Seorang budak yang tidak memiliki kebebasan dan hak menentukan hidupnya, bisa menjadi orang saleh yang bijaksana. Kenapa kita yang dilahirkan merdeka, dengan segala kemudahannya, kadang tidak menjadi apa-apa. Hanya diingat oleh sebagian kecil keluarga dan teman, yang kemudian perlahan-lahan dilupakan orang-orang, sedangkan Sayyidina Luqman, dari masih berstatus budak, telah menunjukkan kebijaksanaannya. Artinya, di sela-sela keterbatasannya sebagai budak, ia meluangkan waktu untuk belajar, meluaskan kelapangan pikiran dan hatinya.

Dua nasihatnya di atas adalah bukti kecerdasannya. Ia mampu menyederhanakan pengetahuan berlevel tinggi agar dimengerti anaknya. Kita asumsikan “bunayya—anakku” di sini adalah anak kecil atau remaja, yang pemahamannya terhadap sesuatu belum sempurna. Dengan menggunakan diksi “tijârah—perniagaan”, ia sedang menanamkan benih ketulusan di hati anaknya, bahwa untuk permulaan, anggaplah ketaatan kepada Allah sebagai perniagaan, dan kau akan mendapatkan keuntungan tanpa mengeluarkan modal. Seiring berjalannya waktu dan pengalaman hidup (berniaga sesama manusia), perlahan-lahan ia akan menyadari tidak ada mitra niaga yang sebaik Allah subhanahu wa ta’ala.

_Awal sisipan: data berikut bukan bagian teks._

import Summits.AtomisticToContinuum.Crystallization.Theses.ThreeConeCertificate
import Summits.AtomisticToContinuum.Crystallization.Theorems.ThreeConeCertificateOnePercentCertificateReduction
import Summits.AtomisticToContinuum.Crystallization.Theorems.ThreeConeCertificateOnePercentCertificatePruning
import Summits.AtomisticToContinuum.Crystallization.Theorems.ThreeConeCertificateOnePercentCertificateBondWeights
import Summits.AtomisticToContinuum.Crystallization.Theorems.ThreeConeCertificateOnePercentCertificateNearMinSeparation
import Summits.AtomisticToContinuum.Crystallization.Theorems.OnePercentCertificate.Negative.StubLocal

/-!
# `OnePercentCertificate` (stmt-AtomisticToContinuum-11958) — line `perron-gauge-Sketch`: skeleton v3

Lead prover-line-stmt-AtomisticToContinuum-11958-a1-0 (2026-08-17).  Line `perron-gauge` (card
`Cruxes/OnePercentCertificate/Ideas/perron-gauge.md`, rev 5).

The crux reduces (tree, `OnePercentReduction.onePercentCertificate_of_local`, p112372) to the `cS`-stability of
the finite-range part `gS` of the explicit split of `ThreeConeCertificateDefs.lean`.  Landed by this line:
* pruning (`PerronGauge.stable_of_stableOnPruned`, p143813): it suffices to certify injective configurations all
  of whose `gS`-site energies are `≤ 0` — and these are automatically `1/8`-separated
  (`PerronGauge.stub_separated_of_siteEnergy_le`, p141961; ε-minimiser variant `local_of_stableOnSeparated`,
  p143005, with `stub_nearMin_siteEnergy`, p141929);
* checkers: the bond-weight lemma `PerronGauge.stable_of_bondWeights` (p143554; any weights with
  `w_ij + w_ji ≥ 2`, e.g. the site-ball Dirichlet–Perron weights with AM–GM defect of card rev 5), the positive
  gauge / weighted Schur test `PerronGauge.weightedStability_of_gauge` and `stable_of_weightedStability`
  (p142535, for the operator form C⁺).
So the crux is literally `stub_stableOnPruned → OnePercentCertificate`, and a certificate of the stub is a
family of bond weights checked by `stableOnPruned_of_bondWeights` below.

Stub (the only sorry): `stub_stableOnPruned`.  Composition: `OnePercentCertificate_of` concludes the crux BY NAME.
-/

noncomputable section

open scoped BigOperators
open Literature.MathematicalPhysics.StatisticalMechanics
open Summit.AtomisticToContinuum.Crystallization.Theorems
open Summit.AtomisticToContinuum.Crystallization.Theorems.ThreeConeSplit

namespace Summit.AtomisticToContinuum.Crystallization.Theorems.PerronGauge

/-! ## The stub -/

/-- STUB (the line's whole content): the finite-range part `gS` of the tree split is `cS`-stable on PRUNED
injective configurations (all site energies `≤ 0`; such configurations are `1/8`-separated by
`stub_separated_of_siteEnergy_le`).  `cS = 657987/10⁶`; close packings reach `−0.651259·N` (margin `1.03 %`).
Intended certificate: site-ball Dirichlet–Perron bond weights with AM–GM defect, radius `R`, checked by
`stableOnPruned_of_bondWeights`. [folklore] -/
theorem stub_stableOnPruned :
    ∀ (N : ℕ) (x : Fin N → EuclideanSpace ℝ (Fin 3)), Function.Injective x →
      (∀ i, siteEnergy gS x i ≤ 0) → -(cS * (N : ℝ)) ≤ interactionEnergy gS x := by
  sorry

/-! ## Certificate interface (how the stub is meant to be discharged) -/

/-- **Certificate interface.** Bond weights `w` (depending on the configuration) with `w_ij + w_ji ≥ 2` on all
pairs and weighted stars `Σ_{j≠i} (att(r_ij) w_ij − rep(r_ij)) ≤ 2cS` at every site of every pruned injective
configuration prove the stub (`stable_of_bondWeights`, p143554). [folklore] -/
theorem stableOnPruned_of_bondWeights
    (h : ∀ (N : ℕ) (x : Fin N → EuclideanSpace ℝ (Fin 3)), Function.Injective x →
      (∀ i, siteEnergy gS x i ≤ 0) →
      ∃ w : Fin N → Fin N → ℝ, (∀ i j, i ≠ j → 2 ≤ w i j + w j i) ∧
        ∀ i, ∑ j ∈ Finset.univ.erase i,
          (max (-gS (dist (x i) (x j))) 0 * w i j - max (gS (dist (x i) (x j))) 0) ≤ 2 * cS) :
    ∀ (N : ℕ) (x : Fin N → EuclideanSpace ℝ (Fin 3)), Function.Injective x →
      (∀ i, siteEnergy gS x i ≤ 0) → -(cS * (N : ℝ)) ≤ interactionEnergy gS x := by
  intro N x hx hpr
  obtain ⟨w, hw, hstar⟩ := h N x hx hpr
  exact stable_of_bondWeights gS cS N x w hw hstar

/-! ## Composition -/

/-- `0 ≤ cS` (`cS = 657987/10⁶`). [folklore] -/
theorem cS_nonneg : 0 ≤ cS := by
  rw [StubLocal.cS_eq]; norm_num

/-- **Composition.** The stub gives the crux `OnePercentCertificate` by name: pruning
(`stable_of_stableOnPruned`, `0 ≤ cS`) removes the site-energy hypothesis, and the tree reduction
`OnePercentReduction.onePercentCertificate_of_local` (p112372) supplies decomposition, slack sign, range,
positive type and value for the split `(cS, gS, US, fS)`. -/
theorem OnePercentCertificate_of :
    Summit.AtomisticToContinuum.Crystallization.Theses.ThreeConeCertificate.OnePercentCertificate :=
  OnePercentReduction.onePercentCertificate_of_local
    (stable_of_stableOnPruned gS cS cS_nonneg stub_stableOnPruned)

end Summit.AtomisticToContinuum.Crystallization.Theorems.PerronGauge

Di kalimat berikutnya, Sayyidina Luqman mengatakan, “maka keuntungan akan mendatangimu tanpa modal barang dagangan”. Kalimat ini mengandung dua hikmah penting. Pertama, penguat benih ketulusan yang telah ditanamkan. Kalimat, “tanpa modal barang dagangan”, merupakan proses pengajaran agar tidak terlalu terikat dengan sifat kebendaan. Mudahnya begini, ketika seseorang berniaga dengan modal, ia mengharapkan keuntungan yang lebih dari modal yang dikeluarkannya, jika gagal ia akan diselimuti kekecewaan. Berbeda dengan perniagaan yang iming-iming keuntungannya tanpa mengeluarkan modal. Orang yang melakukannya tidak akan berhitung untung-rugi.

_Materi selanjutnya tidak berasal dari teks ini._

import Summits.AtomisticToContinuum.BoseEinsteinCondensation.Theorems.BECGroundStateSOSPeriodicIRBoundDefs
import Summits.AtomisticToContinuum.BoseEinsteinCondensation.Theorems.BECGroundStateSOSPeriodicIRBoundWFDefs
import Summits.AtomisticToContinuum.BoseEinsteinCondensation.Theorems.BECGroundStateSOSPeriodicIRBoundWFVariational
import Summits.AtomisticToContinuum.BoseEinsteinCondensation.Theorems.BECGroundStateSOSPeriodicIRBoundWFComFourier
import Summits.AtomisticToContinuum.BoseEinsteinCondensation.Theorems.BECGroundStateSOSPeriodicIRBoundWFComFourier2
import Literature.MathematicalPhysics.QuantumManyBody.PeriodicBoseGasMomentumSector
import Literature.MathematicalPhysics.QuantumManyBody.PeriodicConfigFourier
import Mathlib.Analysis.Calculus.FDeriv.Measurable
import HarnessLib

/-! # Crux `PeriodicIRBound` (stmt-AtomisticToContinuum-3972), line `linear-ph-floor-wagner`, stub 5b `stub_wagnerFeynman` — ComGap
E2–E3: Pythagoras `𝓔[Ψ] = 𝓔[PΨ] + 𝓔[Ψ − PΨ]` and the gap of the orthogonal complement of the zero-momentum sector. -/

/-!
# Stub 5b (`stub_wagnerFeynman`), §E2–E3: Pythagoras for the centre-of-mass projection and the gap
of the orthogonal complement

* E2 `comProj_pythagoras`: `‖Ψ‖² = ‖PΨ‖² + ‖Ψ − PΨ‖²`, `𝓔[Ψ] = 𝓔[PΨ] + 𝓔[Ψ − PΨ]` — Parseval in the
  centre of mass (`∑_q Q(Ψ_q) = Q(Ψ)` for `Q = ‖·‖², 𝓔`) applied to `Ψ` and to `Ψ − PΨ`, whose
  coefficients are `0, (Ψ_q)_{q ≠ 0}`.
* E3 `exists_gap_comProj`: `(E₀ + g)‖Ψ − PΨ‖² ≤ 𝓔[Ψ − PΨ]` with `g = min 1 (min_{q ∈ S}(E_M(2πq/L) − E₀))`,
  `S` the non-zero dual-lattice points of a finite box outside which `|2πq/L|²/M ≥ E₀ + 1`
  (`ofReal_norm_sq_div_le_momentumSectorEnergy`); per coefficient `E_M(2πq/L)‖Ψ_q‖² ≤ 𝓔[Ψ_q]` (A2).
-/

noncomputable section

open scoped BigOperators ENNReal ComplexConjugate Topology
open Filter MeasureTheory

namespace Summit.AtomisticToContinuum.BoseEinsteinCondensation.Cruxes.PeriodicIRBound.LinearPhFloorWagner.WF

open Literature.MathematicalPhysics.QuantumManyBody.BoseGas

variable {M : ℕ} {L : ℝ}

/-! ### Parseval for the energy form -/

/-- The kinetic density of any function is measurable. [folklore] -/
private theorem measurable_kineticDensity_wf (f : Config M → ℂ) : Measurable (kineticDensity f) := by
  refine Finset.measurable_sum _ fun i _ => Finset.measurable_sum _ fun k _ => ?_
  exact ((measurable_fderiv_apply_const ℝ f _).nnnorm.coe_nnreal_ennreal).pow_const 2

/-- `𝓔[f] = T[f] + P[f]`. -/
theorem qform_eq_kin_add_pot (w : ℝ → ℝ≥0∞) (L : ℝ) (f : Config M → ℂ) :
    qform w L f = (∫⁻ X in cellN M L, kineticDensity f X) +
      ∫⁻ X in cellN M L, periodicInteraction w L X * ((‖f X‖₊ : ℝ≥0∞)) ^ 2 :=
  lintegral_add_left (measurable_kineticDensity_wf f) _

/-- Parseval for the energy form: `∑_q 𝓔[Ψ_q] = 𝓔[Ψ]` for a core `Ψ`. -/
theorem tsum_qform_comCoeff (hL : 0 < L) {w : ℝ → ℝ≥0∞} (hw : Measurable w) {Ψ : Config M → ℂ}
    (hΨ : IsCore L Ψ) : ∑' q : Fin 3 → ℤ, qform w L (comCoeff L Ψ q) = qform w L Ψ := by
  simp only [qform_eq_kin_add_pot]
  rw [ENNReal.tsum_add, tsum_lintegral_kineticDensity_comCoeff hL hΨ, tsum_lintegral_pot_comCoeff hL hw hΨ]

/-- `‖0‖² = 0`. -/
theorem normSq_zero_fun (L : ℝ) : normSq L (0 : Config M → ℂ) = 0 := by
  simp [normSq]

/-- `𝓔[0] = 0`. -/
theorem qform_zero_fun (w : ℝ → ℝ≥0∞) (L : ℝ) : qform w L (0 : Config M → ℂ) = 0 := by
  have hk : ∀ X : Config M, kineticDensity (0 : Config M → ℂ) X = 0 := by
    intro X
    simp [kineticDensity, fderiv_zero]
  simp [qform, hk]

/-! ### The coefficients of `Ψ - PΨ` -/

/-- Differences of core functions are core functions. -/
theorem isCore_sub' {f g : Config M → ℂ} (hf : IsCore L f) (hg : IsCore L g) : IsCore L (fun X => f X - g X) :=
  ⟨hf.contDiff.sub hg.contDiff, fun X i k => by simp only [hf.periodic X i k, hg.periodic X i k],
    fun σ X => by simp only [hf.symm σ X, hg.symm σ X]⟩

/-- `(Ψ − PΨ)_q = [q ≠ 0] Ψ_q`. -/
theorem comCoeff_sub_comProj (hL : 0 < L) {Ψ : Config M → ℂ} (hΨ : IsCore L Ψ) (q : Fin 3 → ℤ) :
    comCoeff L (fun X => Ψ X - comProj L Ψ X) q = if q = 0 then 0 else comCoeff L Ψ q := by
  obtain ⟨hΦc, hΦ0⟩ := isCore_comProj hL hΨ
  rw [comCoeff_sub hL hΨ.contDiff.continuous hΦc.contDiff.continuous]
  have hΦ0' : HasTotalMomentum (latticeVec (2 * Real.pi / L) 0) (comProj L Ψ) := by
    rwa [latticeVec_zero]
  rw [comCoeff_of_hasTotalMomentum hL hΦc.contDiff.continuous hΦ0' q]
  by_cases h : q = 0
  · subst h
    simp only [if_true]
    funext X
    rw [comCoeff_zero hL hΨ.contDiff.continuous]
    exact sub_self _
  · simp only [if_neg h]
    funext X
    exact sub_zero _

/-- Pythagoras for an additive form with a centre-of-mass Parseval identity. -/
theorem pythagoras_of_parseval (hL : 0 < L) {Ψ : Config M → ℂ} (hΨ : IsCore L Ψ)
    (Q : (Config M → ℂ) → ℝ≥0∞) (hQ0 : Q 0 = 0)
    (hP : ∀ f : Config M → ℂ, IsCore L f → ∑' q : Fin 3 → ℤ, Q (comCoeff L f q) = Q f) :
    Q Ψ = Q (comProj L Ψ) + Q (fun X => Ψ X - comProj L Ψ X) := by
  have hΦc := (isCore_comProj hL hΨ).1
  have hPc : IsCore L (fun X => Ψ X - comProj L Ψ X) := isCore_sub' hΨ hΦc
  rw [← hP Ψ hΨ, ← hP _ hPc]
  simp only [comCoeff_sub_comProj hL hΨ]
  rw [ENNReal.tsum_eq_add_tsum_ite (0 : Fin 3 → ℤ)]
  congr 1
  · rw [comCoeff_zero hL hΨ.contDiff.continuous]
  · refine tsum_congr fun q => ?_
    by_cases h : q = 0
    · simp [h, hQ0]
    · simp [h]

/-- E2 (Pythagoras): `‖Ψ‖² = ‖PΨ‖² + ‖Ψ − PΨ‖²` and `𝓔[Ψ] = 𝓔[PΨ] + 𝓔[Ψ − PΨ]` for a core `Ψ`. -/
theorem comProj_pythagoras (hL : 0 < L) {w : ℝ → ℝ≥0∞} (hw : Measurable w) {Ψ : Config M → ℂ} (hΨ : IsCore L Ψ) :
    normSq L Ψ = normSq L (comProj L Ψ) + normSq L (fun X => Ψ X - comProj L Ψ X) ∧
    qform w L Ψ = qform w L (comProj L Ψ) + qform w L (fun X => Ψ X - comProj L Ψ X) :=
  ⟨pythagoras_of_parseval hL hΨ (normSq L) (normSq_zero_fun L) fun _ hf => tsum_normSq_comCoeff hL hf,
    pythagoras_of_parseval hL hΨ (qform w L) (qform_zero_fun w L) fun _ hf => tsum_qform_comCoeff hL hw hf⟩

/-! ### The gap of the orthogonal complement -/

/-- A coordinate is bounded by the norm of a dual-lattice vector: `(c q_j)² ≤ ‖latticeVec c q‖²`. -/
private theorem sq_coord_le_norm_sq_latticeVec (c : ℝ) (q : Fin 3 → ℤ) (j : Fin 3) :
    (c * q j) ^ 2 ≤ ‖latticeVec c q‖ ^ 2 := by
  rw [EuclideanSpace.norm_sq_eq]
  have h : ∀ i, ‖latticeVec c q i‖ ^ 2 = (c * q i) ^ 2 := fun i => by
    rw [Real.norm_eq_abs, sq_abs]; rfl
  calc (c * q j) ^ 2 = ‖latticeVec c q j‖ ^ 2 := (h j).symm
    _ ≤ ∑ i, ‖latticeVec c q i‖ ^ 2 :=
        Finset.single_le_sum (f := fun i => ‖latticeVec c q i‖ ^ 2) (fun i _ => by positivity) (Finset.mem_univ j)

/-- E3 (the gap of the orthogonal complement). -/
theorem exists_gap_comProj (hL : 0 < L) {w : ℝ → ℝ≥0∞} (hw : Measurable w) (hint : (∫⁻ x : Space, w ‖x‖) ≠ ⊤)
    (hM : 1 ≤ M) (hE : periodicGroundStateEnergy w M L ≠ ⊤)
    (hgap : ∀ q : Space, q ≠ 0 → periodicGroundStateEnergy w M L < momentumSectorEnergy w M L q) :
    ∃ g : ℝ≥0∞, 0 < g ∧ ∀ Ψ : Config M → ℂ, IsCore L Ψ →
      (periodicGroundStateEnergy w M L + g) * normSq L (fun X => Ψ X - comProj L Ψ X) ≤
        qform w L (fun X => Ψ X - comProj L Ψ X) := by
  have _hint := hint
  set E₀ : ℝ≥0∞ := periodicGroundStateEnergy w M L with hE₀
  set e0 : ℝ := E₀.toReal with he0
  set c : ℝ := 2 * Real.pi / L with hc
  have hcpos : 0 < c := by positivity
  have hMpos : (0 : ℝ) < M := by exact_mod_cast hM
  -- the box of dual-lattice points with possibly small centre-of-mass energy
  set R : ℕ := ⌈Real.sqrt (M * (e0 + 1)) / c⌉₊ with hR
  set box : Finset (Fin 3 → ℤ) := Fintype.piFinset fun _ => Finset.Icc (-(R : ℤ)) R with hbox
  set S : Finset (Fin 3 → ℤ) := box.filter (· ≠ 0) with hS
  have hne : ∀ q : Fin 3 → ℤ, q ≠ 0 → latticeVec c q ≠ 0 := by
    intro q hq h0
    apply hq
    funext j
    have hj := sq_coord_le_norm_sq_latticeVec c q j
    rw [h0, norm_zero, zero_pow two_ne_zero] at hj
    have : (c * q j) ^ 2 = 0 := le_antisymm hj (sq_nonneg _)
    have : c * q j = 0 := pow_eq_zero_iff two_ne_zero |>.1 this
    exact_mod_cast (mul_eq_zero.1 this).resolve_left hcpos.ne'
  set gS : ℝ≥0∞ := S.inf fun q => momentumSectorEnergy w M L (latticeVec c q) - E₀ with hgS
  have hgS0 : 0 < gS := by
    refine (Finset.lt_inf_iff (by simp : (0 : ℝ≥0∞) < ⊤)).2 fun q hq => ?_
    have hq0 : q ≠ 0 := (Finset.mem_filter.1 hq).2
    exact tsub_pos_of_lt (hgap _ (hne q hq0))
  set g : ℝ≥0∞ := min 1 gS with hg
  refine ⟨g, lt_min one_pos hgS0, fun Ψ hΨ => ?_⟩
  -- the key inequality, coefficient by coefficient
  have hkey : ∀ q : Fin 3 → ℤ, q ≠ 0 → E₀ + g ≤ momentumSectorEnergy w M L (latticeVec c q) := by
    intro q hq
    by_cases hqS : q ∈ S
    · have h1 : g ≤ momentumSectorEnergy w M L (latticeVec c q) - E₀ :=
        (min_le_right _ _).trans (Finset.inf_le hqS)
      calc E₀ + g ≤ E₀ + (momentumSectorEnergy w M L (latticeVec c q) - E₀) := add_le_add le_rfl h1
        _ = momentumSectorEnergy w M L (latticeVec c q) := add_tsub_cancel_of_le (hgap _ (hne q hq)).le
    · -- outside the box: a coordinate exceeds `R`
      have hqbox : q ∉ box := fun h => hqS (Finset.mem_filter.2 ⟨h, hq⟩)
      obtain ⟨j, hj⟩ : ∃ j, (R : ℤ) < |q j| := by
        by_contra h
        push Not at h
        exact hqbox (Fintype.mem_piFinset.2 fun j => Finset.mem_Icc.2 (abs_le.1 (h j)))
      have hjR : (R : ℝ) + 1 ≤ |(q j : ℝ)| := by
        have : (R : ℤ) + 1 ≤ |q j| := hj
        exact_mod_cast this
      have hRge : Real.sqrt (M * (e0 + 1)) / c ≤ R := Nat.le_ceil _
      have hreal : e0 + 1 ≤ ‖latticeVec c q‖ ^ 2 / M := by
        rw [le_div_iff₀ hMpos]
        have h2 : Real.sqrt (M * (e0 + 1)) ≤ c * |(q j : ℝ)| := by
          rw [div_le_iff₀ hcpos] at hRge
          nlinarith [hRge, hjR, hcpos]
        have h3 : M * (e0 + 1) ≤ (c * |(q j : ℝ)|) ^ 2 := by
          calc M * (e0 + 1) = Real.sqrt (M * (e0 + 1)) ^ 2 := (Real.sq_sqrt (by positivity)).symm
            _ ≤ (c * |(q j : ℝ)|) ^ 2 := pow_le_pow_left₀ (Real.sqrt_nonneg _) h2 2
        have h4 : (c * |(q j : ℝ)|) ^ 2 = (c * q j) ^ 2 := by rw [mul_pow, mul_pow, sq_abs]
        linarith [sq_coord_le_norm_sq_latticeVec c q j, h3, h4]
      calc E₀ + g ≤ E₀ + 1 := add_le_add le_rfl (min_le_left _ _)
        _ = ENNReal.ofReal (e0 + 1) := by
            rw [ENNReal.ofReal_add ENNReal.toReal_nonneg zero_le_one, ENNReal.ofReal_toReal hE, ENNReal.ofReal_one]
        _ ≤ ENNReal.ofReal (‖latticeVec c q‖ ^ 2 / M) := ENNReal.ofReal_le_ofReal hreal
        _ ≤ momentumSectorEnergy w M L (latticeVec c q) := ofReal_norm_sq_div_le_momentumSectorEnergy w M L _
  -- Parseval for `Ψ - PΨ` and summation
  have hPc : IsCore L (fun X => Ψ X - comProj L Ψ X) := isCore_sub' hΨ (isCore_comProj hL hΨ).1
  rw [← tsum_normSq_comCoeff hL hPc, ← tsum_qform_comCoeff hL hw hPc, ← ENNReal.tsum_mul_left]
  refine ENNReal.tsum_le_tsum fun q => ?_
  rw [comCoeff_sub_comProj hL hΨ q]
  by_cases hq : q = 0
  · simp only [hq, if_true, normSq_zero_fun, mul_zero]
    exact bot_le
  · simp only [if_neg hq]
    obtain ⟨hcq, hmq⟩ := isCore_comCoeff hL hΨ q
    exact (mul_le_mul_left (hkey q hq) _).trans (momentumSectorEnergy_mul_normSq_le hL w hcq hmq)

end Summit.AtomisticToContinuum.BoseEinsteinCondensation.Cruxes.PeriodicIRBound.LinearPhFloorWagner.WF

end

namespace Summit.AtomisticToContinuum.BoseEinsteinCondensation.Cruxes.PeriodicIRBound.LinearPhFloorWagner

/-- The registered sub-goal `stub_wfComGap` of the crux ledger: this file's headline lemma `WF.exists_gap_comProj`. -/
theorem stub_wfComGap : WF.Pkg.ComGap :=
  @WF.exists_gap_comProj

end Summit.AtomisticToContinuum.BoseEinsteinCondensation.Cruxes.PeriodicIRBound.LinearPhFloorWagner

Kedua, ajaran untuk berprasangka baik kepada Tuhan (husnudhan), bahwa berbisnis dengan Tuhan tidak mungkin gagal. Karena sebenarnya Tuhan telah memberikan banyak modal kepada kita, dari mulai kehidupan yang tidak pernah diminta, hingga pengetahuan bahwa setiap yang bernyawa pasti mati. Ini menunjukkan pentingnya arti kehidupan dan pentingnya berbuat sesuatu dalam hidup dan memaknainya. Jadi, gagal dan tidaknya tergantung prasangka kita kepada Tuhan sebagaimana firmanNya (hadits qudsi): “Anâ ‘inda dhanni ‘abdî bî—Aku sesuai persangkaan hamba-Ku kepada-Ku.”

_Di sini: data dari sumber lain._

import Literature.Analysis.FluidPDE.PassiveScalarEnergyProofs
import Literature.Analysis.FluidPDE.PassiveScalarCommutatorSobolev
import Literature.Analysis.Calculus.RenormalizedPrimitive
import Literature.Analysis.Calculus.SmoothTruncation
import Literature.Analysis.FunctionSpaces.TorusTranslationEstimate
import Literature.Analysis.FluidPDE.PassiveScalarRenormalizedSlice
import HarnessLib

/-!
# Energy inequality for the passive scalar with `L² ∩ Ḣ¹` drift (renormalisation)

Analysis/FluidPDE proof-support file (everything proved). For `κ > 0`, `θ₀ ∈ L²(T^d)` and a
weak solution `θ ∈ L^∞(0,T; L²)` of `∂ₜθ + u·∇θ = κΔθ` on `T^d × [0,T)` whose drift satisfies,
for a.e. `t`, `u(t) ∈ L²(T^d)` and `‖∇u(t)‖²_{L²} = eGradNormSq (u t) ≤ G` (the velocity class of
Seis 2022, Thm. 2 with `p = q = 2`), we prove the energy inequality

  `2κ ∫₀ᵀ ‖∇θ(s)‖²_{L²} ds ≤ ‖θ₀‖²_{L²}`  (`energy_ineq_of_eGradNormSq_le`),

the gradient norm being the spectral `Torus.eScalarGradNormSq`. In particular `θ(s) ∈ H¹` for
a.e. `s`, as used in the proof of Seis 2022, Thm. 2 ("the energy inequality
`κ ∫₀ᵗ ‖∇θ‖²_{L²} dt ≤ ∫ θ₀² dx`", p. 8).

Proof: DiPerna–Lions renormalisation (DiPerna–Lions 1989, §II.3) of the tree's mollified
equation. With `A_ε = θ ⋆ k_ε` and the smooth renormaliser `β = renorm M` (`β'' = 2(S_M')²`,
`β'` bounded, `0 ≤ β ≤ x²`; `Calculus/SmoothTruncation`):
`∫ β(A_ε(t)) = ∫ β(θ₀ ⋆ k_ε) + ∫₀ᵗ∫ β'(A_ε) G_ε` for a.e. `t` (chain rule along the time primitive,
`Calculus/RenormalizedPrimitive`, and Fubini), and slice-wise
`∫ β'(A_ε) G_ε = ∫ β'(A_ε) r_ε - 2κ ∫ ‖∇(S_M ∘ A_ε)‖²` (`PassiveScalarRenormalizedSlice`), with the
DiPerna–Lions commutator `r_ε → 0` in `L¹_{t,x}` (`PassiveScalarCommutatorSobolev` through the
translation estimate `‖u(· + z) - u‖_{L²} ≤ |z| ‖∇u‖_{L²}`, `TorusTranslationEstimate`). Hence
`2κ ∫₀ᵀ ‖∇(S_M ∘ A_ε)‖² ≤ ‖θ₀‖₂² + C_M ‖r_ε‖_{L¹}`, and two lower-semicontinuity/Fatou passages
(`ε → 0`, then `M → ∞`) conclude.

## References

* C. Seis, *Bounds on the rate of enhanced dissipation*, Comm. Math. Phys. 2022
  (arXiv:2003.08794), Thm. 2 and its proof, p. 8. [`Seis2022`]
* R. J. DiPerna, P.-L. Lions, Invent. Math. 98 (1989), §II.3, Thm. II.3. [`DiPernaLions1989`]
* P. Bonicatto, G. Ciampa, G. Crippa, J. Evol. Equ. 24 (2024), Thm. 3.3.
  [`BonicattoCiampaCrippa2023`]
-/

noncomputable section

open MeasureTheory TopologicalSpace Set Function Filter Topology Metric ContinuousLinearMap
  UnitAddTorus
open scoped ENNReal NNReal Convolution ContDiff InnerProductSpace

namespace Literature.Analysis.FluidPDE

namespace Torus

variable {d : Type*} [Fintype d]

namespace IsWeakScalarTransportOn

variable {T κ : ℝ} {u : ℝ → UnitAddTorus d → EuclideanSpace ℝ d} {θ₀ : UnitAddTorus d → ℝ}
  {θ : ℝ → UnitAddTorus d → ℝ}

Di nasihat yang kedua, Sayyidina Luqman menginginkan anaknya untuk menjadi orang yang bertakwa. Menariknya, nasihat tersebut disertai dengan peringatan, bahwa kebaikan sangat dekat dengan riya dan ujub. Maka, Sayyidina Luqman meminta anaknya untuk menyembunyikan ketakwaannya kepada Allah agar tidak sampai dimuliakan dan dipuji. Sebab, hati manusia itu sangat rapuh, mudah tertarik dan benci atas sesuatu, dan mudah terhanyut dan terbuai akan sesuatu. Sebagai permulaan, cara teraman menghindari pujian adalah menyembunyikan amal baik dari orang lain.

Karena itu, sangat penting bagi kita untuk menasihati diri kita sendiri sebelum menasihati orang lain. Untuk menjadi penasihat dan orangtua yang baik seperti Sayyidina Luqman, kita harus memantaskan diri terlebih dahulu dengan belajar. Karena dengan pengetahuan, kita bisa memilih kata yang paling baik untuk menasihati. Jika Sayyidina Luqman saja, yang tidak tumbuh di lingkungan terbaik bisa menjadi orang saleh dan bijak. Tidak ada alasan bagi kita, yang tidak pernah menjadi budak, tidak bisa melakukannya. Benar, bukan?

Wallahu a’lam...


Muhammad Afiq Zahara, alumni Pondok Pesantren Darussa’adah, Bulus, Kritig, Petanahan, Kebumen.